▶ **Source material**
import Summits.Ventures.LatticeQCDFlow.TrivializingMaps.FlowTauIntFloorAnyGroup
import Summits.Ventures.LatticeQCDFlow.TrivializingMaps.FlowAutocorrelationAction
import Summits.Ventures.LatticeQCDFlow.Scaling.FlowReachLaw

/-!
HONEST FRAMING: exact (Metropolis-corrected) sampling algorithms for lattice gauge theory; figures
of merit are autocorrelation/cost numbers at stated couplings and volumes; no continuum-physics
claim.

# FlowTauIntAllCouplings — `τ_int` OF AN EXACT FLOW SAMPLER OF THE WILSON MEASURE IS EXPONENTIAL IN THE VOLUME
# AT EVERY COUPLING FOR A MODEL WITHIN A FACTOR OF THE HAAR PRIOR: EVERY BOUNDED OBSERVABLE, AND THE PLAQUETTE
# ITSELF — EVERY COMPACT GAUGE GROUP (lean-2 GEN-13, ours)

Venture-side (OURS).  Cell `lqcd-flow` (pub-lqcd), unit `pub-lqcd-lean-2-g13`, 2026-08-23.  Companion of
`TrivializingMaps/FlowTauIntFloorAnyGroup.lean` (the reciprocity law `τ_int(g) ≥ E_β[g²]/(B²·acc) − ½` for the
cell's figure of merit `Scoring.tauInt`): here GEN-11's acceptance ceiling
`acc ≤ C·exp(−e^{−β·2NK(1+4K)}⌊L/2⌋^d·Var_Haar(Re tr ρ)·β²/4)` (`Scaling/FlowAcceptanceCeiling`, model density
`0 ≤ q ≤ C` over `D[U]`, unitary `ρ`, `d ≥ 2`, `L ≥ 2`, `β ≥ 0`) is inserted, for models that also COVER the
target (`p_β ≤ C'·q`, so that the autocorrelation series is summable and `τ_int` is the honest sum).

## What is proved (every compact `G`, continuous unitary `ρ`, `d ≥ 2`, `L ≥ 2`, `β ≥ 0`, `K = (d+1)d²`;
measurable model density `0 < q ≤ C`, `∫ q dD[U] = 1`, `p_β ≤ C'·q`)

* **`wilson_flow_tauInt_ge_allCouplings`** — for every bounded measurable centred `g` (`|g| ≤ B`,
  `E_{μ_β}[g] = 0`, `E_{μ_β}[g²] > 0`):
  `E_{μ_β}[g²]·exp(e^{−β·2NK(1+4K)}·⌊L/2⌋^d·Var_Haar(Re tr ρ)·β²/4)/(B²·C) − ½ ≤ τ_int(ρ_g)`;
* **`wilson_flow_tauInt_ge_reach`** — a model anchored at coupling `a` (`q ≤ C·p_a`) and run at `b`
  (`−B ≤ a ≤ b ≤ B`, `p_b ≤ C'·q`):
  `E_{μ_b}[g²]·exp(e^{−B·2NK(1+4K)}·⌊L/2⌋^d·Var_Haar(Re tr ρ)·(b−a)²/4)/(B_g²·C) − ½ ≤ τ_int(ρ_g)` (GEN-11's
  reach ceiling `Scaling/FlowReachLaw`);
* **`wilson_flow_action_tauInt_ge_allCouplings`** — the Wilson action (`Var_Haar(Re tr ρ) > 0`,
  `g = S_W − ⟨S_W⟩_β`, `|g| ≤ 2N·#plaq`, `E_β[g²] = Var_β(S_W) ≥ m`):
  `m·exp(m·β²/4)/((2N·#plaq)²·C) − ½ ≤ τ_int(ρ_{S_W})`, `m = e^{−β·2NK(1+4K)}·⌊L/2⌋^d·Var_Haar(Re tr ρ)` GEN-9's
  all-coupling variance floor (`TrivializingMaps/WilsonVarianceFloorAllCouplings`).

Reading (no numerics implied): an exact flow sampler whose model density stays within a factor `C` of the Haar
prior has, at every `β > 0`, an integrated autocorrelation time at least `e^{c(β)·volume}/C` times the
observable's normalised variance — for the plaquette at least `m·e^{mβ²/4}/((2N·#plaq)²·C)`, exponential in the
volume against a polynomial prefactor; decorrelation in `O(1)` steps REQUIRES `log C ≳ c(β)·volume`.  The
covering constant `C'` does not enter the floor (it only makes `τ_int` finite).  NOT CLAIMED: anything about a
specific architecture, its constants or training cost; unbounded observables; the continuum.  Literature grade
(cell rule): KNOWN MECHANISM (Liu 1996; Mengersen–Tweedie 1996), NEW TYPING; nothing cited as a fact.
-/

noncomputable section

▶ **What you should do**
From the line containing "observable's normalised variance" down to the end of the listing above, return each line exactly as it appears and nothing more.

▶ **Response area**
observable's normalised variance — for the plaquette at least `m·e^{mβ²/4}/((2N·#plaq)²·C)`, exponential in the
volume against a polynomial prefactor; decorrelation in `O(1)` steps REQUIRES `log C ≳ c(β)·volume`.  The
covering constant `C'` does not enter the floor (it only makes `τ_int` finite).  NOT CLAIMED: anything about a
specific architecture, its constants or training cost; unbounded observables; the continuum.  Literature grade
(cell rule): KNOWN MECHANISM (Liu 1996; Mengersen–Tweedie 1996), NEW TYPING; nothing cited as a fact.
-/

noncomputable section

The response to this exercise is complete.